The actor–observer asymmetry

There is a difference of judgment in any activity depending if we are an actor or an observer (Malle, Knobe, Nelson 2007). I realized this fact when I was practicing martial arts, long before my studies in psychology. The audience, usually parents, downplayed the difficulty of the discipline and very often judged the activity incorrectly. One of the most common expressions was, “but it is only dancing.”

This comment annoyed many of the new practitioners, but not the more experienced who knew that this was a gross misjudgement. You could see the difference when these same people decided to try the discipline once. As you can imagine, most did not usually go beyond the first attempt as it was physically demanding and much more difficult than they had imagined. Their judgement of the activity observed radically changed when they became an actor.

In our everyday life, we alternate between the positions of observer and actor. In both situations, we make judgments and many of the various decisions we take are based on them. As an observer, we can judge incorrectly the behavior of others. As an actor, we take into account the judgment of observers. It is important to recognize these situations and act accordingly.

Let’s take a concrete example: starting a software business. This is a subject dear to my heart as I far too often watch the growing disillusions of entrepreneurs when they take in the reality of things. As the disillusionment grows, only those predisposed (very rare) or those working for pleasure keep going.

The reality is that entrepreneurs work very hard and take on tasks that we would probably never have agreed to do as an employee.  You must also be aware that very few projects succeed at first; most stop after the first failure.

When we see talented entrepreneurs in the newspapers, we think it’s easy and as simple as registering a domain name, writing 10 lines of code and then selling your company for millions. The reality is that most successful people have worked hard, often in physical and psychological pain, for many years and have faced all kinds of problems. They made the difference by persevering. All my successes have been preceded by hard work and pain.
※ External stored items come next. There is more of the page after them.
import Literature.AlgebraicGeometry.Motives.KunnethH1Fibre
import HarnessLib

/-!
# Künneth injectivity for `Ȟ¹(𝒪)` on the fibres of `X ×_A Y → Spec A` over a RING `A` (field-valued points)

Layer `Literature/AlgebraicGeometry/Motives`, namespace `Literature.AlgebraicGeometry.Motives`.  THEOREMS ONLY (no definition,
no named fact, no instance, no notation).  Cell `hodgecm-mathlib` (D-0151), F-2d road (R-def) «theorem of the cube over a
non-reduced base by Artinian induction», Step (I) brick Č4a (author B-p07 (g15)).

★ `Motives/KunnethH1Fibre.kunneth_cechH1_bc_slices_injective` transports the Künneth injectivity
`Ȟ¹(𝒰, 𝒪_{X ×_k Y}) ↪ Ȟ¹({x} × Y) ⊕ Ȟ¹(X × {y})` (★ `kunneth_cechH1_slices_injective_holds`, [GortzWedhorn2023] proof of
Thm. 24.73 with Cor. 22.110) to the fibres `σ^*(X ⊗ Y) = X_κ ×_κ Y_κ` of a product of schemes over a FIELD `K` along
`σ : Spec κ → Spec K`.  Step (I) of [GortzWedhorn2023] Lemma 24.72 for a family over a general base `S` needs the same
statement over a RING: for `X`, `Y` over `Spec A` (`A` any commutative ring, e.g. `𝒪_{S,s}`) with sections `x`, `y` and a
field-valued point `σ : Spec κ → Spec A` whose fibres `X_κ`, `Y_κ` are proper and geometrically integral (e.g. abelian
schemes), a class in `Ȟ¹(𝒰, 𝒪)` on `σ^*(X ×_A Y)` dying on the base-changed slices `σ^*({x} × Y)`, `σ^*(X × {y})` is zero.  The
proof is ★'s verbatim (monoidality of Mathlib's `Over.pullback σ`, naturality/unitality of its tensorator, functoriality of
`Ȟ¹` ★ `Morphisms/CechH1PullbackComp`) with the properness/integrality hypotheses placed on the FIBRES; the base-change
functor and the induced `κ`-points are spelled inline (`Over.pullback σ`, `ε ≫ σ^*x`).

* `sliceLeft_pullback`, `sliceRight_pullback` — the slices of `X_κ ⊗ Y_κ` at the induced `κ`-points followed by the
  tensorator are the base changes of the slices (ring form of ★ `sliceLeft_bc`/`sliceRight_bc`).
* **`kunneth_cechH1_pullback_slices_injective`** — the Künneth injectivity on `σ^*(X ⊗ Y)` over a ring `A`.

HC_CM is proved only modulo the 7 printed citations until rung 0 closes; nothing here is about HC.

## References
* [GortzWedhorn2023] U. Görtz, T. Wedhorn, *Algebraic Geometry II* (2023), Cor. 22.110 (p. 399), Lemma 24.72 proof Step (I)
  (p. 409), Thm. 24.73 proof (p. 410).
-/

noncomputable section

universe u

open CategoryTheory CategoryTheory.Limits AlgebraicGeometry MonoidalCategory CartesianMonoidalCategory
open Literature.AlgebraicGeometry.Morphisms

namespace Literature.AlgebraicGeometry.Motives

variable {A : Type u} [CommRing A] {κ : Type u} [Field κ] (σ : Spec (.of κ) ⟶ Spec (.of A))

/-- **The slice `{x_κ} × Y_κ → X_κ ×_κ Y_κ` is the base change of the slice `{x} × Y → X ×_A Y`** (ring base; up to the
tensorator `μ` of `Over.pullback σ`: naturality and left unitality). [cite: GortzWedhorn2023, Thm. 24.73 proof (p. 410)] -/
theorem sliceLeft_pullback {X : SchemeOver A} (x : 𝟙_ (SchemeOver A) ⟶ X) (Y : SchemeOver A) :
    ((λ_ ((Over.pullback σ).obj Y)).inv ≫
        (Functor.LaxMonoidal.ε (Over.pullback σ) ≫ (Over.pullback σ).map x) ▷ (Over.pullback σ).obj Y) ≫
        Functor.LaxMonoidal.μ (Over.pullback σ) X Y =
      (Over.pullback σ).map ((λ_ Y).inv ≫ x ▷ Y) := by
  rw [comp_whiskerRight, Category.assoc, Category.assoc, Functor.LaxMonoidal.μ_natural_left,
    Functor.LaxMonoidal.left_unitality_inv_assoc, ← Functor.map_comp]

/-- **The slice `X_κ × {y_κ} → X_κ ×_κ Y_κ` is the base change of the slice `X × {y} → X ×_A Y`** (ring base).
[cite: GortzWedhorn2023, Thm. 24.73 proof (p. 410)] -/
theorem sliceRight_pullback (X : SchemeOver A) {Y : SchemeOver A} (y : 𝟙_ (SchemeOver A) ⟶ Y) :
    ((ρ_ ((Over.pullback σ).obj X)).inv ≫
        (Over.pullback σ).obj X ◁ (Functor.LaxMonoidal.ε (Over.pullback σ) ≫ (Over.pullback σ).map y)) ≫
        Functor.LaxMonoidal.μ (Over.pullback σ) X Y =
      (Over.pullback σ).map ((ρ_ X).inv ≫ X ◁ y) := by
  rw [MonoidalCategory.whiskerLeft_comp, Category.assoc, Category.assoc, Functor.LaxMonoidal.μ_natural_right,
    Functor.LaxMonoidal.right_unitality_inv_assoc, ← Functor.map_comp]

/-- **Künneth injectivity for `Ȟ¹(𝒪)` on the fibre `(X ×_A Y) ×_A Spec κ = X_κ ×_κ Y_κ` over a RING `A`** ([GortzWedhorn2023]
Lemma 24.72 Step (I) with the proof of Thm. 24.73: «for all `t ∈ T` this map is of the form `H¹(X_s ×_{κ(s)} Y_s) ⊗ κ(t) →
…`», injective by the Künneth formula): for `X`, `Y` over `Spec A` with sections `x`, `y`, a field-valued point
`σ : Spec κ → Spec A` whose fibres `X_κ`, `Y_κ` are proper and geometrically integral, any covering `𝒰` of `σ^*(X ×_A Y)` by
affine opens and `c ∈ Ȟ¹(𝒰, 𝒪)`: if the pullbacks of `c` along the base-changed slices `σ^*({x} × Y)` and `σ^*(X × {y})`
vanish, then `c = 0` (pull back along the tensorator `μ : X_κ ⊗ Y_κ ≅ (X ⊗ Y)_κ`, apply ★
`kunneth_cechH1_slices_injective_holds` over `κ`, return along `μ⁻¹`).
[cite: GortzWedhorn2023, Thm. 24.73 proof p. 410 with Cor. 22.110 p. 399] [cite: GortzWedhorn2023, Lemma 24.72 proof Step (I) (p. 409)] -/
theorem kunneth_cechH1_pullback_slices_injective (X Y : SchemeOver A)
    [IsProper ((Over.pullback σ).obj X).hom] [IsProper ((Over.pullback σ).obj Y).hom]
    [GeometricallyIntegral ((Over.pullback σ).obj X).hom] [GeometricallyIntegral ((Over.pullback σ).obj Y).hom]
    (x : 𝟙_ (SchemeOver A) ⟶ X) (y : 𝟙_ (SchemeOver A) ⟶ Y) {ι : Type u}
    (U : ι → ((Over.pullback σ).obj (X ⊗ Y)).left.Opens) (hU : ∀ i, IsAffineOpen (U i))
    (hcov : ⨆ i, U i = ⊤) (c : CechH1 ((Over.pullback σ).obj (X ⊗ Y)).hom U)
    (hx : cechComapH1 ((Over.pullback σ).obj (X ⊗ Y)).hom ((Over.pullback σ).obj Y).hom
        ((Over.pullback σ).map ((λ_ Y).inv ≫ x ▷ Y)).left (Over.w _) U c = 0)
    (hy : cechComapH1 ((Over.pullback σ).obj (X ⊗ Y)).hom ((Over.pullback σ).obj X).hom
        ((Over.pullback σ).map ((ρ_ X).inv ≫ X ◁ y)).left (Over.w _) U c = 0) :
    c = 0 := by
  -- the tensorator `μ : X_κ ⊗ Y_κ ≅ (X ⊗ Y)_κ` and its inverse, on underlying schemes
  let μ : (Over.pullback σ).obj X ⊗ (Over.pullback σ).obj Y ≅ (Over.pullback σ).obj (X ⊗ Y) :=
    Functor.Monoidal.μIso (Over.pullback σ) X Y
  have hμ : μ.hom.left ≫ ((Over.pullback σ).obj (X ⊗ Y)).hom = ((Over.pullback σ).obj X ⊗ (Over.pullback σ).obj Y).hom :=
    Over.w μ.hom
  have hμ' : μ.inv.left ≫ ((Over.pullback σ).obj X ⊗ (Over.pullback σ).obj Y).hom = ((Over.pullback σ).obj (X ⊗ Y)).hom :=
    Over.w μ.inv
  haveI : IsIso μ.hom.left := inferInstanceAs (IsIso ((Over.forget _).map μ.hom))
  -- the class pulled back to `X_κ ⊗ Y_κ` vanishes by Künneth over `κ`
  have hc' : cechComapH1 _ _ μ.hom.left hμ U c = 0 := by
    refine kunneth_cechH1_slices_injective_holds κ ((Over.pullback σ).obj X) ((Over.pullback σ).obj Y)
      (Functor.LaxMonoidal.ε (Over.pullback σ) ≫ (Over.pullback σ).map x)
      (Functor.LaxMonoidal.ε (Over.pullback σ) ≫ (Over.pullback σ).map y) ι (preimageFamily μ.hom.left U)
      (fun i => (hU i).preimage μ.hom.left) ?_ _ ?_ ?_
    · change ⨆ i, μ.hom.left ⁻¹ᵁ U i = ⊤
      rw [← Scheme.Hom.preimage_iSup, hcov, Scheme.Hom.preimage_top]
    · have e : ((λ_ ((Over.pullback σ).obj Y)).inv ≫
          (Functor.LaxMonoidal.ε (Over.pullback σ) ≫ (Over.pullback σ).map x) ▷ (Over.pullback σ).obj Y).left ≫ μ.hom.left =
          ((Over.pullback σ).map ((λ_ Y).inv ≫ x ▷ Y)).left := by
        rw [← Over.comp_left, Functor.Monoidal.μIso_hom, sliceLeft_pullback]
      exact (cechComapH1_comp _ _ _ μ.hom.left
        ((λ_ ((Over.pullback σ).obj Y)).inv ≫
          (Functor.LaxMonoidal.ε (Over.pullback σ) ≫ (Over.pullback σ).map x) ▷ (Over.pullback σ).obj Y).left U hμ
          (Over.w _) c).trans
          ((cechComapH1_congr_eq_zero_iff _ U e _ (Over.w _) c).2 hx)
    · have e : ((ρ_ ((Over.pullback σ).obj X)).inv ≫
          (Over.pullback σ).obj X ◁ (Functor.LaxMonoidal.ε (Over.pullback σ) ≫ (Over.pullback σ).map y)).left ≫ μ.hom.left =
          ((Over.pullback σ).map ((ρ_ X).inv ≫ X ◁ y)).left := by
        rw [← Over.comp_left, Functor.Monoidal.μIso_hom, sliceRight_pullback]
      exact (cechComapH1_comp _ _ _ μ.hom.left
        ((ρ_ ((Over.pullback σ).obj X)).inv ≫
          (Over.pullback σ).obj X ◁ (Functor.LaxMonoidal.ε (Over.pullback σ) ≫ (Over.pullback σ).map y)).left U hμ
          (Over.w _) c).trans
          ((cechComapH1_congr_eq_zero_iff _ U e _ (Over.w _) c).2 hy)
  -- return along `μ⁻¹`
  have e1 : μ.inv.left ≫ μ.hom.left = 𝟙 _ := by
    rw [← Over.comp_left, Iso.inv_hom_id, Over.id_left]
  have key : cechComapH1 _ _ (μ.inv.left ≫ μ.hom.left)
      (comp_comp_eq _ _ _ μ.hom.left μ.inv.left hμ hμ') U c = 0 := by
    rw [← cechComapH1_comp _ _ _ μ.hom.left μ.inv.left U hμ hμ']
    exact (congrArg (cechComapH1 _ _ μ.inv.left hμ' (preimageFamily μ.hom.left U)) hc').trans
      (map_zero _)
  rw [cechComapH1_congr_eq_zero_iff _ U e1 _ (Category.id_comp _) c, cechComapH1_id] at key
  exact key

end Literature.AlgebraicGeometry.Motives

end
import Literature.Barriers.RiemannHypothesis.MollifierLimitations
import Literature.NumberTheory.LFunctions.SelfDualSmoothedAFE
import Literature.NumberTheory.LFunctions.EulerMaclaurinZetaHigher
import Literature.NumberTheory.LFunctions.HardyZFirstApprox
import Literature.Analysis.Fourier.SmoothWindowOscillatory
import HarnessLib

/-!
# Radziwiłł 2012, Proposition B without BCH, part D: smoothed first moments over `[T, 2T]`

Fourth file of the BCH-free proof of `Literature.Barriers.RiemannHypothesis.Radziwill2012_propB`
(M. Radziwiłł, *Limitations to mollifying ζ(s)*, arXiv:1207.6583, Proposition B: the lower bound
`𝓘(M_θ) ≥ 1/θ + o(1)` for `θ < 1/2`). With the dyadic smooth window `w = w_{T,H}`
(`Literature.Analysis.Fourier.dyadicWindow`), the mollifier `M(s) = ∑_{k≤N} a(k) k^{-s}`
(`dirichletMollifier`), the smoothed main sum `S(t) = ∑_n ρ_n(t) n^{-1/2-it}` of the self-dual
approximate functional equation (`Literature.NumberTheory.LFunctions.SelfDualAFE.mainSum`) and the
Euler–Maclaurin approximation `ζ(1/2+it) = ∑_{ℓ ≤ L} ℓ^{-1/2-it} + O(T^{-1/4})`, `L = ⌊T^{3/2}⌋`
(`norm_zeta_half_sub_sum_le`), this file evaluates the windowed first moments

* `∫ w ζ M = a(1) ∫ w + (off-diagonal)`,
* `∫ w |M|² = (∫ w) ∑ |a(k)|²/k + (off-diagonal)`,
* `∫ w ζ S̄ |M|² = ∑_{nh = ℓk} a(k) ā(h) ρ-weighted/(nh) + (off-diagonal)`, `∫ w |S M|² ≤ …`,

by one mechanism, `norm_integral_window_expSum_sub_le`: a windowed finite exponential sum
`∫ w(t) ∑_i c_i A_i(t) e^{iω_i t} dt` equals its resonant part (`ω_i = 0`) up to
`(∑_i |c_i|) C_k B T (H μ₀)^{-k}`, `μ₀` a lower bound for the non-zero frequencies
(`Literature.Analysis.Fourier.norm_integral_dyadicWindow_mul_mul_cexp_le`). Everything here is
PROVED; there are no new definitions beyond abbreviations and no named facts.

## References

* [Radziwill2012] M. Radziwiłł, *Limitations to mollifying ζ(s)*, arXiv:1207.6583 (2012), Prop. B.
* [Titchmarsh1986] E. C. Titchmarsh, *The Theory of the Riemann Zeta-Function*, 2nd ed., §7.2
  (mean values of Dirichlet polynomials: diagonal and off-diagonal terms).
-/

noncomputable section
It is difficult to realize this when you have not been there yourself. But how do you know before you make a judgement or take an important decision?

The first step is certainly to become aware of any bias and take it into account. It is very difficult as these behaviors are unconscious and judgment is rooted in how we operate.

When you realize that you are in an observer’s position and about to judge and eventually take a decision, you should not be satisfied with the information available. As you may have noticed, observing is insufficient to get an opinion, even if one is aware of the bias. Failing testing it yourself (and you can’t start a business as a test in the same way you can attend a single martial art class), the only solution is to ask questions of the actors. Those who have experience in the field or are in the situation. Do not just question one of them. The more people you question, the more relevant your information.

The only concern with this approach is that it can block you from moving forward. Indeed, if you ask too many questions you can start to stagnate. Everyone now knows that one of the primary qualities of an entrepreneur is his ability to move forward quickly. Many are also characterized by a certain impulsive trait which will be discussed in a future article.

Awareness of the actor / observer asymmetry is directly related to critical thinking: identifying biases, separating fact from opinion and analyzing data. Awareness of our mental functioning is, again, the key.